- Birth name: David Spencer
- Born: 10 April 1936 Ynysddu, Monmouthshire, Wales
- Died: 12 June 2020 (aged 84) Skegness, Lincolnshire, England
- Genres: Pop, Doo-wop, Rock and Roll
- Occupation: Singer
- Years active: 1958–2020
- Labels: Columbia, Decca, Crystal, One Media iP

= Ricky Valance =

Welsh singer (1936–2020)

David Spencer (10 April 1936 – 12 June 2020), known professionally as Ricky Valance, was a Welsh pop singer. He was best known for the UK number one single "Tell Laura I Love Her", which sold more than a million copies in 1960. He was the first male Welsh singer to have a UK number one single hit.

== Early life ==
Born as David Spencer in Ynysddu, Monmouthshire, Wales, the eldest of seven children, he sang in his church choir and worked in a coal mine and a factory before joining the RAF at the age of 17.

== Music career ==
He started his musical career after leaving the armed forces. He performed in local clubs in the north of England as a cabaret singer for a couple of years, before he was discovered by an A&R representative from EMI, signed to EMI's Columbia label, and placed with the record producer Norrie Paramor.

He claimed he selected the stage name Ricky Valance because he liked the name Ricky, and took the name Valance from that of a trainer at a horse racing meeting; it was not a tribute to Ritchie Valens as sometimes reported.

At his first recording session, Paramor suggested that Valance cover Ray Peterson's American hit, "Tell Laura I Love Her", co-written by Jeff Barry. The recording was arranged by Frank Barber.
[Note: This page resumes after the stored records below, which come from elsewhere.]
import Mathlib
import Literature.Probability.LatticeModels.GKSInequalities
import HarnessLib

/-!
# Crux `PrecisionLaplacian.InverseMFerromagnet` (stmt-CriticalPhenomena-4798), line `Sketch` —
# stub `helper_law2_fourVisible_of` (G3, the glue of the level-4 Gram stubs)

THEOREM-ONLY file (no definitions).  For an `n`-site zero-field pair ferromagnet
(`gksExpect univ K C`, `K ≥ 0`, `|C i| = 2`) and a site embedding `e : Fin 4 ↪ Fin n`, the
MARGINAL WEIGHT of the four visible spins is `ν(s) = ∑_{ω : ω ∘ e = s} gksWeight univ K C ω`.
* G1 (hypothesis `hG1`, stub `helper_law2_four_mtp2`): `Law₂` on `{±1}⁴` for every positive, even
  weight `ν` with the FKG lattice condition;
* G2 (hypothesis `hG2`, stub `helper_marginal_four_mtp2`): the marginal weight has exactly these
  three properties.
Here (G3) we glue them: every `n`-site expectation of an observable of the visible spins
`ω ∘ e` is the `ν`-average of that observable,
`gksExpect univ K C (f ∘ (· ∘ e)) = (∑_s ν(s) f(s)) / ∑_s ν(s)` (`l4v_gksExpect_marginal`, by
summing over the fibres of `ω ↦ ω ∘ e`), and the integrands `σ_{e(A)}σ_{e w}`, `σ_{e p}σ_{e q}`,
`σ_{e(A)}σ_{e(B)}` are such observables (`Finset.prod_map`); after this rewriting the claim is G1
for `ν`, whose hypotheses are G2.
-/

namespace Summit.CriticalPhenomena.Ising3DConformalLimit.Cruxes.InverseMFerromagnet.PartialCovarianceLadder

open Literature.Probability.LatticeModels Finset Matrix

/-- `σ_{e(t)}(ω) = σ_t(ω ∘ e)`: a spin product over an embedded set is a function of the visible
spins. [folklore] -/
theorem l4v_spinProduct_map {V W : Type*} (e : V ↪ W) (t : Finset V) (ω : SpinConfig W) :
    spinProduct (t.map e) ω = spinProduct t (fun k => ω (e k)) := by
  rw [spinProduct, spinProduct, Finset.prod_map]
  rfl

/-- **Marginalisation of an unnormalised sum along a site embedding.**  Summing `g(ω ∘ e) w(ω)`
over all configurations `ω` is summing `ν(s) g(s)` over the visible configurations `s`, where
`ν(s) = ∑_{ω : ω ∘ e = s} w(ω)` is the marginal weight (every `ω` lies in exactly one fibre).
[folklore] -/
theorem l4v_sum_marginal {n : ℕ} (w : SpinConfig (Fin n) → ℝ) (e : Fin 4 ↪ Fin n)
    (ν : SpinConfig (Fin 4) → ℝ)
    (hν : ∀ s, ν s = ∑ ω : SpinConfig (Fin n), if (∀ k, ω (e k) = s k) then w ω else 0)
    (g : SpinConfig (Fin 4) → ℝ) :
    ∑ ω, g (fun k => ω (e k)) * w ω = ∑ s, ν s * g s := by
  have h : ∀ s, ν s * g s
      = ∑ ω : SpinConfig (Fin n), if (∀ k, ω (e k) = s k) then w ω * g s else 0 := fun s => by
    rw [hν s, Finset.sum_mul]
    exact Finset.sum_congr rfl fun ω _ => by rw [ite_mul, zero_mul]
  simp only [h]
  rw [Finset.sum_comm]
  refine Finset.sum_congr rfl fun ω _ => ?_
  rw [Fintype.sum_eq_single (fun k => ω (e k))]
  · rw [if_pos fun _ => rfl, mul_comm]
  · intro s hs
    exact if_neg fun h => hs (funext fun k => (h k).symm)

/-- **Expectations of visible observables are marginal averages.**  For the marginal weight `ν`
of the visible spins `ω ∘ e`,
`gksExpect univ K C (fun ω => f (ω ∘ e)) = (∑_s ν(s) f(s)) / ∑_s ν(s)`. [folklore] -/
theorem l4v_gksExpect_marginal {n m : ℕ} (K : Fin m → ℝ) (C : Fin m → Finset (Fin n))
    (e : Fin 4 ↪ Fin n) (ν : SpinConfig (Fin 4) → ℝ)
    (hν : ∀ s, ν s = ∑ ω : SpinConfig (Fin n),
      if (∀ k, ω (e k) = s k) then gksWeight Finset.univ K C ω else 0)
    (f : SpinConfig (Fin 4) → ℝ) :
    gksExpect Finset.univ K C (fun ω => f (fun k => ω (e k))) = (∑ s, ν s * f s) / ∑ s, ν s := by
  have h1 := l4v_sum_marginal (gksWeight Finset.univ K C) e ν hν f
  have h2 := l4v_sum_marginal (gksWeight Finset.univ K C) e ν hν (fun _ => 1)
  simp only [one_mul, mul_one] at h2
  simp only [gksExpect, gksSum, one_mul]
  rw [h1, h2]

/-- **G3 · `helper_law2_fourVisible_of` — glue: `Law₂` for triples inside a 4-set of VISIBLE sites of an `n`-site
pair ferromagnet, conditioning on the linear span of those four spins only, from G1 and G2.**  Route: every
`n`-site expectation of a function of the visible spins `σ ∘ e` is the `ν`-expectation of that function
(`gksExpect univ K C (f ∘ (· ∘ e)) = (∑ ν f)/(∑ ν)` with `ν` the marginal weight of G2), then G1. [folklore] -/
theorem helper_law2_fourVisible_of
    (hG1 : ∀ (ν : SpinConfig (Fin 4) → ℝ), (∀ ω, 0 < ν ω) → (∀ ω, ν (-ω) = ν ω) →
      (∀ ω ω', ν ω * ν ω' ≤ ν (ω ⊓ ω') * ν (ω ⊔ ω')) →
      ∀ (A B : Finset (Fin 4)), A.card = 3 → B.card = 3 →
        dotProduct (fun w => (∑ ω, ν ω * (spinProduct A ω * spinAt w ω)) / ∑ ω, ν ω)
          (((Matrix.of fun p q : Fin 4 => (∑ ω, ν ω * (spinAt p ω * spinAt q ω)) / ∑ ω, ν ω)⁻¹).mulVec
            (fun w => (∑ ω, ν ω * (spinProduct B ω * spinAt w ω)) / ∑ ω, ν ω))
        ≤ (∑ ω, ν ω * (spinProduct A ω * spinProduct B ω)) / ∑ ω, ν ω)
    (hG2 : ∀ (n m : ℕ) (K : Fin m → ℝ) (C : Fin m → Finset (Fin n)), (∀ i, 0 ≤ K i) → (∀ i, (C i).card = 2) →
      ∀ (e : Fin 4 ↪ Fin n) (ν : SpinConfig (Fin 4) → ℝ),
        (∀ s, ν s = ∑ ω : SpinConfig (Fin n), if (∀ k, ω (e k) = s k) then gksWeight Finset.univ K C ω else 0) →
        (∀ s, 0 < ν s) ∧ (∀ s, ν (-s) = ν s) ∧ (∀ s s', ν s * ν s' ≤ ν (s ⊓ s') * ν (s ⊔ s'))) :
    ∀ (n m : ℕ) (K : Fin m → ℝ) (C : Fin m → Finset (Fin n)), (∀ i, 0 ≤ K i) → (∀ i, (C i).card = 2) →
      ∀ (e : Fin 4 ↪ Fin n) (A B : Finset (Fin 4)), A.card = 3 → B.card = 3 →
        dotProduct (fun w => gksExpect Finset.univ K C (fun ω => spinProduct (A.map e) ω * spinAt (e w) ω))
          (((Matrix.of fun p q : Fin 4 =>
              gksExpect Finset.univ K C (fun ω => spinAt (e p) ω * spinAt (e q) ω))⁻¹).mulVec
            (fun w => gksExpect Finset.univ K C (fun ω => spinProduct (B.map e) ω * spinAt (e w) ω)))
        ≤ gksExpect Finset.univ K C (fun ω => spinProduct (A.map e) ω * spinProduct (B.map e) ω) := by
  intro n m K C hK hC e A B hA hB
  -- the marginal weight of the four visible spins (kept opaque through its defining equation)
  obtain ⟨ν, hν⟩ : ∃ ν : SpinConfig (Fin 4) → ℝ, ∀ s, ν s = ∑ ω : SpinConfig (Fin n),
      if (∀ k, ω (e k) = s k) then gksWeight Finset.univ K C ω else 0 := ⟨_, fun _ => rfl⟩
  obtain ⟨hpos, heven, hlat⟩ := hG2 n m K C hK hC e ν hν
  have key : ∀ f : SpinConfig (Fin 4) → ℝ,
      gksExpect Finset.univ K C (fun ω => f (fun k => ω (e k))) = (∑ s, ν s * f s) / ∑ s, ν s :=
    fun f => l4v_gksExpect_marginal K C e ν hν f
  -- the three kinds of integrands are observables of the visible spins
  have hvec : ∀ (T : Finset (Fin 4)) (w : Fin 4),
      gksExpect Finset.univ K C (fun ω => spinProduct (T.map e) ω * spinAt (e w) ω)
        = (∑ s, ν s * (spinProduct T s * spinAt w s)) / ∑ s, ν s := fun T w =>
    (congrArg (gksExpect Finset.univ K C)
      (funext fun ω => by rw [l4v_spinProduct_map]; rfl)).trans
      (key fun s => spinProduct T s * spinAt w s)
  have hmat : ∀ p q : Fin 4,
      gksExpect Finset.univ K C (fun ω => spinAt (e p) ω * spinAt (e q) ω)
        = (∑ s, ν s * (spinAt p s * spinAt q s)) / ∑ s, ν s := fun p q =>
    key fun s => spinAt p s * spinAt q s
  have hAB : gksExpect Finset.univ K C (fun ω => spinProduct (A.map e) ω * spinProduct (B.map e) ω)
      = (∑ s, ν s * (spinProduct A s * spinProduct B s)) / ∑ s, ν s :=
    (congrArg (gksExpect Finset.univ K C)
      (funext fun ω => by rw [l4v_spinProduct_map, l4v_spinProduct_map])).trans
      (key fun s => spinProduct A s * spinProduct B s)
  simp only [hvec, hmat, hAB]
  exact hG1 ν hpos heven hlat A B hA hB

end Summit.CriticalPhenomena.Ising3DConformalLimit.Cruxes.InverseMFerromagnet.PartialCovarianceLadder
Peterson's original version of the song had never been released in the United Kingdom, as Decca Records considered a rock song about death and tragedy to be in bad taste. The BBC refused to play teenage tragedy songs like "Tell Laura I Love Her", but, thanks to airplay on Radio Luxembourg, Valance was rewarded with a number 1 hit in September 1960. Valance thus became the first Welsh man to reach the top spot – Shirley Bassey being the first Welsh female with "As I Love You" in February 1959. The record was his only chart hit in the UK.

After topping the UK Singles Chart, Valance appeared in the 1961 A Song For Europe competition, hoping to represent the UK in the upcoming Eurovision Song Contest. His song, "Why Can't We?", placed third out of the nine entries; the winner was "Are You Sure?" performed by the Allisons.
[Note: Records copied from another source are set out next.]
import Summits.MatrixMultiplication.MatrixMultiplication.Theorems.AbelianSTPPCensusTB3StatDefs

/-!
# T_B static certificate, range `5216 … 5590` (t*-indexed linear checker with the k-member tree at `τ = 2375/1000`): kernel evaluation, the shape checks of the tree-heavy volumes `3240`, `3264`, `3276` on the order sub-range(s) `5216 … 5278` (one theorem per (volume, sub-range): bounded kernel memory)

Cell mm-stpp (rung F-M1), tier T_B = «beat `2.375` (Coppersmith–Winograd)»; checker in `AbelianSTPPCensusTB3StatDefs.lean`, table and bucket lists in `AbelianSTPPCensusTB3StatData.lean`
(pattern: theory g12's `AbelianSTPPCensusTAStatDDom*/DCk*.lean`).  `decide` with kernel reduction (standard axioms; no `native_decide`), `Elab.async false`;
consumed by `TB3Stat.checkV_sound` / `TB3Stat.domV_sound` / `TB3Stat.m2V_sound` in the leaf `AbelianSTPPCensusLeafTB5590Closed.lean`.
WHAT THIS IS NOT: arithmetic on shape lists only; no statement about STPP families or `ω`.
-/

set_option linter.dupNamespace false
set_option autoImplicit false
set_option Elab.async false

namespace Summit.MatrixMultiplication.MatrixMultiplication.Theorems.TB3Stat

set_option maxHeartbeats 0 in
/-- Heavy volume `3240` (77 shapes; 58091 tree nodes over all orders), orders `5216 … 5278`: every sorted candidate shape passes `checkShape 5216 5278`. [original] -/
theorem ck3240r0 : TB3Stat.checkV 5216 5278 1 3240 = true := by decide +kernel

set_option maxHeartbeats 0 in
/-- Heavy volume `3264` (43 shapes; 32689 tree nodes over all orders), orders `5216 … 5278`: every sorted candidate shape passes `checkShape 5216 5278`. [original] -/
theorem ck3264r0 : TB3Stat.checkV 5216 5278 1 3264 = true := by decide +kernel

set_option maxHeartbeats 0 in
/-- Heavy volume `3276` (55 shapes; 40651 tree nodes over all orders), orders `5216 … 5278`: every sorted candidate shape passes `checkShape 5216 5278`. [original] -/
theorem ck3276r0 : TB3Stat.checkV 5216 5278 1 3276 = true := by decide +kernel

end Summit.MatrixMultiplication.MatrixMultiplication.Theorems.TB3Stat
Further singles included "Movin' Away" and "Jimmy's Girl". More than 100,000 copies were sold of "Jimmy's Girl", and "Movin' Away" made it to number one in Australia and Scandinavia.

While Valance continued to have some international success, changes in musical taste in the mid 1960s resulted in the ending of his Columbia contract. He sang in Ireland with a showband, the Chessmen, in 1967, and also undertook work as an actor, and performed country music. In later years, he featured in 1960s revival festivals in Britain, and on cruise ships. In 1989, he visited Nashville where he appeared on the show Nashville Now, and he returned there in 2001 to record an album, One of the Best. Later, he continued to perform, when living in Spain, and hosted a local golf-based chat show on television, Play a Round with Ricky.

In 2015, he was given an award at the Wales Millennium Centre, as the first Welsh man to have a UK number one hit. He released a single, "Welcome Home", in 2017, to raise funds for the Royal Air Force Museum.

==Personal life and death==
Valance lived in Cabo Roig on the outskirts of Torrevieja on the Costa Blanca in Spain, where he performed regularly. In 2015 he and his wife moved to Skegness, Lincolnshire.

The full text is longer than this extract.